Dataset excerpts:

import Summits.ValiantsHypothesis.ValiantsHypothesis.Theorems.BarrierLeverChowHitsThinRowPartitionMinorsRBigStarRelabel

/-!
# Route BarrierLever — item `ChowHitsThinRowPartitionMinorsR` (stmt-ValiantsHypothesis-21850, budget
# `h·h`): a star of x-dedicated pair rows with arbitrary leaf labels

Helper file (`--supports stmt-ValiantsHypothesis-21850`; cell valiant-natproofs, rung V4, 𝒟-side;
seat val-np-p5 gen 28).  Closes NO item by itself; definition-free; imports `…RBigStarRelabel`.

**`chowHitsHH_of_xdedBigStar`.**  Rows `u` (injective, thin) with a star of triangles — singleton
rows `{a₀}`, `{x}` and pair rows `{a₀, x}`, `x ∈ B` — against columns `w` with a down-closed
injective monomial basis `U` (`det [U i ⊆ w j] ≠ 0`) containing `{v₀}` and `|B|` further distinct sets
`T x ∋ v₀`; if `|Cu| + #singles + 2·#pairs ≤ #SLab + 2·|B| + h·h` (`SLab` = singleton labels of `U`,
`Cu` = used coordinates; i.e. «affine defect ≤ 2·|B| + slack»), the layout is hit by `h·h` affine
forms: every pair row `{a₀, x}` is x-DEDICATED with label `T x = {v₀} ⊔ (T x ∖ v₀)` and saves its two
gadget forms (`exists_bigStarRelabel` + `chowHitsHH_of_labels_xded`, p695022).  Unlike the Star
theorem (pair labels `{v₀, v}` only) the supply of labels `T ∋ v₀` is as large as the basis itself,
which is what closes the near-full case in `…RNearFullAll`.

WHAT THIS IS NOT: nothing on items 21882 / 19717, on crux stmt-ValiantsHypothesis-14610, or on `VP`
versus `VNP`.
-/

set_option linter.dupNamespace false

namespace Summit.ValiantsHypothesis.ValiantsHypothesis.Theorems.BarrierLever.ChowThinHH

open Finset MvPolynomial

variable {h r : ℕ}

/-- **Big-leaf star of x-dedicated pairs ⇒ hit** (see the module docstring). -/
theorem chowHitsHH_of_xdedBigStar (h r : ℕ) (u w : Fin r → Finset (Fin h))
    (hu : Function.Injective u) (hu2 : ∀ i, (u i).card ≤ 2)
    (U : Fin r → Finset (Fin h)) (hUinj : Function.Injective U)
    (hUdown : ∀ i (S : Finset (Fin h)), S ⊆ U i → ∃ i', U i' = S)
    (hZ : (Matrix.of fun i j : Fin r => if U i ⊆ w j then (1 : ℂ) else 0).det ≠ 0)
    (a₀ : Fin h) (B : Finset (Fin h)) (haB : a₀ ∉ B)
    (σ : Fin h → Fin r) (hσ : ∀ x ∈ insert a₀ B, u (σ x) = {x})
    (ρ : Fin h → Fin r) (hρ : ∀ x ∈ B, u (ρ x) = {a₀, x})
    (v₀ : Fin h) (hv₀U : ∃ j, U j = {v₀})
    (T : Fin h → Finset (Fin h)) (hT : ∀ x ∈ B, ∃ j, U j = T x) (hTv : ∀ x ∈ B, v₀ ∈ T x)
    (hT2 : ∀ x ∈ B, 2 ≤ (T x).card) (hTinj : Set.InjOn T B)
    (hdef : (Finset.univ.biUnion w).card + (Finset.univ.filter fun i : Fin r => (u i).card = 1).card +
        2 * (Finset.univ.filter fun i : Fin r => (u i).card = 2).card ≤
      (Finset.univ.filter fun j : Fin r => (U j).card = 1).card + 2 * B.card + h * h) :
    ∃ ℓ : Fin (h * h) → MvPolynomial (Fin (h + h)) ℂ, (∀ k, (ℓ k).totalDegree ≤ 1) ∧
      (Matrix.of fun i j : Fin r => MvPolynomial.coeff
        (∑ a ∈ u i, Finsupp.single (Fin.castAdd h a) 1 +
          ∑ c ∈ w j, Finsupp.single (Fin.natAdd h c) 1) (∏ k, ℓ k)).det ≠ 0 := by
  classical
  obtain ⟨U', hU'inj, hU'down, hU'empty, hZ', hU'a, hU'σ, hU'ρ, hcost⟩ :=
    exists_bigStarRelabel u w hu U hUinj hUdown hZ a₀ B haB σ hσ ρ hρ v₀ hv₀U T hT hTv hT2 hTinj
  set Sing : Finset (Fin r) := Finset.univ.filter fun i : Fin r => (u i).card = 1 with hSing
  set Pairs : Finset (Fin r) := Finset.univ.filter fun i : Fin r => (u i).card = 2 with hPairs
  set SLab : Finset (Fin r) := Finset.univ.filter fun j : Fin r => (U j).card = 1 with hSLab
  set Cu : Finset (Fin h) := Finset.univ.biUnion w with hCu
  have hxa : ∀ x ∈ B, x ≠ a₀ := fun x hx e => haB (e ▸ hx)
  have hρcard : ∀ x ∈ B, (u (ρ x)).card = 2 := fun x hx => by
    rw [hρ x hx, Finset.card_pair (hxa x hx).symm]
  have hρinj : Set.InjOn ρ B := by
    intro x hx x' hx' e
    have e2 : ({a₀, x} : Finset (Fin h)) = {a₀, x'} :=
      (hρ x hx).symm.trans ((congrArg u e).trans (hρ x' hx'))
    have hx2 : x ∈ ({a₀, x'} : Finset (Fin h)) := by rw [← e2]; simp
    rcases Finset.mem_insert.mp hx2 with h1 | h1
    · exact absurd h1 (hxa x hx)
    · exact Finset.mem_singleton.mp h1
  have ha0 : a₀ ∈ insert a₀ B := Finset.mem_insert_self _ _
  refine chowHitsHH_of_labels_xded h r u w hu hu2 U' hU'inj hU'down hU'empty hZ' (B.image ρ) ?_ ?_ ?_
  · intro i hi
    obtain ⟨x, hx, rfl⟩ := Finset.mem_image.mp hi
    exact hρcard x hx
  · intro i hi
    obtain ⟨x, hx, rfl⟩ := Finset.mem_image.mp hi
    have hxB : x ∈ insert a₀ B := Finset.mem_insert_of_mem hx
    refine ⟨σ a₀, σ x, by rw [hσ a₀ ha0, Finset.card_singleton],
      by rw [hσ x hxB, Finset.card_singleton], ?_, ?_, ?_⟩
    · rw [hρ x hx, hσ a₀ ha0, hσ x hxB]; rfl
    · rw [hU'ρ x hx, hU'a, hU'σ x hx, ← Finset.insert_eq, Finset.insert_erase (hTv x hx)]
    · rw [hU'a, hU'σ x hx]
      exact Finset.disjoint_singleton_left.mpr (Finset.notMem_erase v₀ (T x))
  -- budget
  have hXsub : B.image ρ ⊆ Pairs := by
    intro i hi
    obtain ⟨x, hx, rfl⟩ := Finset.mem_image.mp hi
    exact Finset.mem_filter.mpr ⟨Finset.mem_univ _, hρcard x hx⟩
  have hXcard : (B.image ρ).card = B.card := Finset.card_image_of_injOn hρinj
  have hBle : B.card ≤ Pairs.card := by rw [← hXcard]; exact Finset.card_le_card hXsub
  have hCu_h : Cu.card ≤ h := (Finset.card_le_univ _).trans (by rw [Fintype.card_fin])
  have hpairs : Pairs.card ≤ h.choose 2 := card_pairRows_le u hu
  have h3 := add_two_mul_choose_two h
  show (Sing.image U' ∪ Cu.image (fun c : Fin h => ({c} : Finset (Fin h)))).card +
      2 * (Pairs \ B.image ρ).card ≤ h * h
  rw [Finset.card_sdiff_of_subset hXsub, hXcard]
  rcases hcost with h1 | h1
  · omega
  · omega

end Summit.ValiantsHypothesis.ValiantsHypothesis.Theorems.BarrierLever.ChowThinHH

# Work instructions
The required output is every line above from the one with "(hρ x hx).symm.trans" down to the one with "have hxB : x", restated word for word, ends included.

# Result of the exercise
      (hρ x hx).symm.trans ((congrArg u e).trans (hρ x' hx'))
    have hx2 : x ∈ ({a₀, x'} : Finset (Fin h)) := by rw [← e2]; simp
    rcases Finset.mem_insert.mp hx2 with h1 | h1
    · exact absurd h1 (hxa x hx)
    · exact Finset.mem_singleton.mp h1
  have ha0 : a₀ ∈ insert a₀ B := Finset.mem_insert_self _ _
  refine chowHitsHH_of_labels_xded h r u w hu hu2 U' hU'inj hU'down hU'empty hZ' (B.image ρ) ?_ ?_ ?_
  · intro i hi
    obtain ⟨x, hx, rfl⟩ := Finset.mem_image.mp hi
    exact hρcard x hx
  · intro i hi
    obtain ⟨x, hx, rfl⟩ := Finset.mem_image.mp hi
    have hxB : x ∈ insert a₀ B := Finset.mem_insert_of_mem hx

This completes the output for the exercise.